_Problem to work on_:
Nothing but the lines from the one with "pow_ne_zero _ (by omega)" through the final line of the listing should appear in the answer, each copied exactly.
[Entries provided Boundary: Start]
import Summits.ValiantsHypothesis.ValiantsHypothesis.Theorems.DivisionGapPerDivisionHardPerPowersCount
import Summits.ValiantsHypothesis.ValiantsHypothesis.Theorems.DivisionGapPerDivisionHardStubSparseRigidCount

/-!
# Crux `DivisionGap.PerDivisionHard` (stmt-ValiantsHypothesis-5065), line `pair-descent-jss-endpoint` —
the POWERS rung: `2^{⌊n/3⌋} ≤ L₊(per_n^M)` for every `M ≥ 1`; the crux on the cofactors `per_n^M`

The crux asks `2^{(log₂ n + c)^c} < L₊(per_n · h) + L₊(h)` for every nonzero cofactor `h`
(`complexity` = fan-in-two circuit size over the semiring `ℝ≥0`).  On the family `h = per_n^M` —
where the support and transparency methods give only `n^{Ω(log n)}` (Boolean transfer) — the pair
is exponentially expensive, uniformly in `M`, because every power of the permanent is:

* `perPow_complexity_lower` — `2^{⌊n/3⌋} ≤ L₊(per_n^M)` for `n ≥ 6`, `M ≥ 1`: all `n!` pure
  monomials `M • μ_π` occur in `per_n^M` (`smul_permMonomial_mem_support_perPow`), every monomial
  of `per_n^M` has all row and column sums `M` (`margins_perPow`), and a size-`s` monotone circuit
  for such a polynomial exhibits at most `s · n!/2^{⌊n/3⌋}` pure monomials (the typed vertex count
  `card_pure_mul_two_pow_le` of `…PerPowersCount.lean`; idea card
  `Cruxes/PerDivisionHard/Ideas/typed-vertex-rectangles.md`, after [JerrumSnir1982, §4.3]).
* `perDivisionHard_powers` — the crux on `h = per_n^M`, all `M`: `per · per^M = per^{M+1}` alone
  costs `≥ 2^{⌊n/3⌋} > 2^{(log₂ n + c)^c}` once `3 (log₂ n + c)^c + 3 ≤ n` (`three_mul_polylog_le`).
-/

noncomputable section

-- `Summit.ValiantsHypothesis.ValiantsHypothesis.…` is the tree's mandated single-conjunct layout
-- (Sub = Summit), so the duplicated namespace component is intended.
set_option linter.dupNamespace false

namespace Summit.ValiantsHypothesis.ValiantsHypothesis.Theorems.DivisionGapPerDivisionHard

open MvPolynomial Literature.Computability.AlgebraicComplexity
open Literature.Computability.AlgebraicComplexity.ArithCircuit
open Literature.Barriers.ValiantsHypothesis
open scoped NNReal Pointwise

variable {n : ℕ}

/-! ### Powers of the permanent -/

/-- Every monomial of `per_n^M` has all row sums and all column sums equal to `M`
(`supp (per · F) ⊆ supp per + supp F` and permutation monomials have unit margins). [folklore] -/
theorem margins_perPow (M : ℕ) : ∀ α ∈ ((perPoly (Fin n) ℝ≥0) ^ M).support,
    (∀ i, ∑ j, α (i, j) = M) ∧ (∀ j, ∑ i, α (i, j) = M) := by
  classical
  induction M with
  | zero =>
    intro α hα
    rw [pow_zero, support_one, Finset.mem_singleton] at hα
    subst hα
    simp
  | succ M ih =>
    intro α hα
    rw [pow_succ'] at hα
    obtain ⟨u, hu, β, hβ, rfl⟩ := Finset.mem_add.mp (support_mul _ _ hα)
    obtain ⟨σ, rfl⟩ := exists_permMonomial_eq_of_coeff_perPoly_ne_zero ℝ≥0 (mem_support_iff.mp hu)
    obtain ⟨hr, hc⟩ := ih β hβ
    refine ⟨fun i => ?_, fun j => ?_⟩
    · have h1 : ∑ j, permMonomial σ (i, j) = 1 := rowCount_permMonomial σ i
      simp only [Finsupp.coe_add, Pi.add_apply, Finset.sum_add_distrib, h1, hr i]
      omega
    · have h1 : ∑ i, permMonomial σ (i, j) = 1 := colCount_permMonomial σ j
      simp only [Finsupp.coe_add, Pi.add_apply, Finset.sum_add_distrib, h1, hc j]
      omega

/-- The pure monomials `M • μ_π` occur in `per_n^M` (the term `ρ₁ = ⋯ = ρ_M = π` of the
expansion; over `ℝ≥0` nothing cancels). [folklore] -/
theorem smul_permMonomial_mem_support_perPow (M : ℕ) (π : Equiv.Perm (Fin n)) :
    M • permMonomial π ∈ ((perPoly (Fin n) ℝ≥0) ^ M).support := by
  classical
  induction M with
  | zero =>
    rw [pow_zero, support_one, zero_smul]
    exact Finset.mem_singleton_self 0
  | succ M ih =>
    rw [pow_succ', succ_nsmul']
    refine Literature.Barriers.ValiantsHypothesis.add_mem_support_mul ?_ ih
    rw [mem_support_iff, coeff_permMonomial_perPoly]
    exact one_ne_zero

/-- **The powers of the permanent are exponentially hard for monotone circuits, uniformly in the
exponent:** `2^{⌊n/3⌋} ≤ L₊(per_n^M)` for all `n ≥ 6`, `M ≥ 1` (typed vertex count: all `n!` pure
monomials `M • μ_π` occur in `per_n^M`, and a size-`s` circuit covers at most `s · n!/2^{⌊n/3⌋}` of
them, `card_pure_mul_two_pow_le`).  Idea card
`Cruxes/PerDivisionHard/Ideas/typed-vertex-rectangles.md` (planner-cruxidea-…-5065-2);
the `M = 1` case is Jerrum–Snir's bound by support [cite: JerrumSnir1982, §4.3]. -/
theorem perPow_complexity_lower :
    ∀ n M : ℕ, 6 ≤ n → 1 ≤ M → 2 ^ (n / 3) ≤ complexity (perPoly (Fin n) ℝ≥0 ^ M) := by
  intro n M hn hM
  classical
  obtain ⟨P, h2, hP, hsize⟩ := exists_computes_size_eq_complexity (perPoly (Fin n) ℝ≥0 ^ M)
  have heval : P.eval = perPoly (Fin n) ℝ≥0 ^ M := hP
  have hZ : ∃ Z : Finset ℕ, Z.card ≤ P.size ∧ ∀ j ∉ Z, (gateValues P.gates).getD j 0 = 0 := by
    refine ⟨Finset.range P.size, by simp, fun j hj => getD_gateValues_eq_zero ?_⟩
    exact List.getElem?_eq_none_iff.mpr (by simpa [ArithCircuit.size] using hj)
  have hcount := card_pure_mul_two_pow_le n M P.size P (by omega) hM h2 hZ
    (by rw [heval]; exact margins_perPow M)
  have hall : (Finset.univ.filter fun π : Equiv.Perm (Fin n) =>
      M • permMonomial π ∈ P.eval.support) = Finset.univ :=
    Finset.filter_true_of_mem fun π _ => by
      rw [heval]; exact smul_permMonomial_mem_support_perPow M π
  rw [hall, Finset.card_univ, Fintype.card_perm, Fintype.card_fin, mul_comm, hsize] at hcount
  exact Nat.le_of_mul_le_mul_right hcount (Nat.factorial_pos n)

/-! ### The rung: the crux on the cofactors `per_n^M` -/

/-- Polylog versus linear: `3 · (log₂ n + c)^c + 3 ≤ n` for all large `n`. [folklore] -/
theorem three_mul_polylog_le (c : ℕ) :
    ∃ n₀ : ℕ, ∀ n ≥ n₀, 3 * (Nat.log 2 n + c) ^ c + 3 ≤ n := by
  refine ⟨2 ^ 2 ^ (2 * (c + 2) + 3), fun n hn => ?_⟩
  set L := Nat.log 2 n with hL
  have he1 : 1 ≤ 2 ^ (2 * (c + 2) + 3) := Nat.one_le_two_pow
  have hn0 : n ≠ 0 := by
    have : 1 ≤ 2 ^ 2 ^ (2 * (c + 2) + 3) := Nat.one_le_two_pow
    omega
  have hL0 : 2 ^ (2 * (c + 2) + 3) ≤ L := Nat.le_log_of_pow_le one_lt_two hn
  set y := L + c with hy
  have hy1 : 2 ^ (2 * (c + 2) + 3) ≤ y := le_trans hL0 (Nat.le_add_right _ _)
  have hpow : y ^ (c + 2) ≤ 2 ^ y := pow_le_two_pow (c + 2) y hy1
  -- `6 · 2^c ≤ y`
  have h6 : 6 * 2 ^ c ≤ y := by
    calc 6 * 2 ^ c ≤ 2 ^ 3 * 2 ^ c := Nat.mul_le_mul_right _ (by norm_num)
      _ = 2 ^ (c + 3) := by rw [← pow_add, add_comm]
      _ ≤ 2 ^ (2 * (c + 2) + 3) := Nat.pow_le_pow_right two_pos (by omega)
      _ ≤ y := hy1
  have hyc : 1 ≤ y ^ c := Nat.one_le_pow _ _ (by omega)
  have key : (3 * y ^ c + 3) * 2 ^ c ≤ 2 ^ L * 2 ^ c :=
    calc (3 * y ^ c + 3) * 2 ^ c ≤ (6 * y ^ c) * 2 ^ c := Nat.mul_le_mul_right _ (by omega)
      _ = y ^ c * (6 * 2 ^ c) := by ring
      _ ≤ y ^ c * y := Nat.mul_le_mul_left _ h6
      _ ≤ y ^ c * y * y := Nat.le_mul_of_pos_right _ (by omega)
      _ = y ^ (c + 2) := by ring
      _ ≤ 2 ^ y := hpow
      _ = 2 ^ L * 2 ^ c := by rw [hy, pow_add]
  calc 3 * (L + c) ^ c + 3 ≤ 2 ^ L := Nat.le_of_mul_le_mul_right key (Nat.two_pow_pos c)
    _ ≤ n := Nat.pow_log_le_self 2 hn0

/-- **The crux `PerDivisionHard` on the cofactors `h = per_n^M` (all `M`, uniformly).** For every
`c`, for all large `n` and every `M`: `2^{(log₂ n + c)^c} < L₊(per_n · per_n^M) + L₊(per_n^M)`,
since `per_n · per_n^M = per_n^{M+1}` alone costs at least `2^{⌊n/3⌋} > 2^{(log₂ n + c)^c}`
(`perPow_complexity_lower`, `three_mul_polylog_le`).  Idea card
`Cruxes/PerDivisionHard/Ideas/typed-vertex-rectangles.md` (planner-cruxidea-…-5065-2): the typed,
multiplicity-insensitive form of Jerrum–Snir's bound for the permanent, which is the case `M = 0`
of the pair [cite: JerrumSnir1982, §4.3]. -/
theorem perDivisionHard_powers :
    ∀ c : ℕ, ∃ n₀ : ℕ, ∀ n ≥ n₀, ∀ M : ℕ,
      2 ^ ((Nat.log 2 n + c) ^ c) <
        complexity (perPoly (Fin n) ℝ≥0 * perPoly (Fin n) ℝ≥0 ^ M) +
          complexity (perPoly (Fin n) ℝ≥0 ^ M) := by
  intro c
  obtain ⟨n₀, hn₀⟩ := three_mul_polylog_le c
  refine ⟨n₀, fun n hn M => ?_⟩
  have h3 := hn₀ n hn
  have hpoly : (Nat.log 2 n + c) ^ c ≠ 0 := by
    rcases Nat.eq_zero_or_pos c with rfl | hc
    · simp
    · exact pow_ne_zero _ (by omega)
  have hlt : (Nat.log 2 n + c) ^ c < n / 3 := by
    have := (Nat.le_div_iff_mul_le (by norm_num : 0 < 3)).mpr
      (show ((Nat.log 2 n + c) ^ c + 1) * 3 ≤ n by omega)
    omega
  calc 2 ^ ((Nat.log 2 n + c) ^ c) < 2 ^ (n / 3) := Nat.pow_lt_pow_right (by norm_num) hlt
    _ ≤ complexity (perPoly (Fin n) ℝ≥0 ^ (M + 1)) :=
        perPow_complexity_lower n (M + 1) (by omega) (Nat.succ_pos M)
    _ = complexity (perPoly (Fin n) ℝ≥0 * perPoly (Fin n) ℝ≥0 ^ M) := by rw [← pow_succ']
    _ ≤ _ := Nat.le_add_right _ _

end Summit.ValiantsHypothesis.ValiantsHypothesis.Theorems.DivisionGapPerDivisionHard

end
[Entries provided Boundary: End]
_Your response_:
    · exact pow_ne_zero _ (by omega)
  have hlt : (Nat.log 2 n + c) ^ c < n / 3 := by
    have := (Nat.le_div_iff_mul_le (by norm_num : 0 < 3)).mpr
      (show ((Nat.log 2 n + c) ^ c + 1) * 3 ≤ n by omega)
    omega
  calc 2 ^ ((Nat.log 2 n + c) ^ c) < 2 ^ (n / 3) := Nat.pow_lt_pow_right (by norm_num) hlt
    _ ≤ complexity (perPoly (Fin n) ℝ≥0 ^ (M + 1)) :=
        perPow_complexity_lower n (M + 1) (by omega) (Nat.succ_pos M)
    _ = complexity (perPoly (Fin n) ℝ≥0 * perPoly (Fin n) ℝ≥0 ^ M) := by rw [← pow_succ']
    _ ≤ _ := Nat.le_add_right _ _

end Summit.ValiantsHypothesis.ValiantsHypothesis.Theorems.DivisionGapPerDivisionHard

end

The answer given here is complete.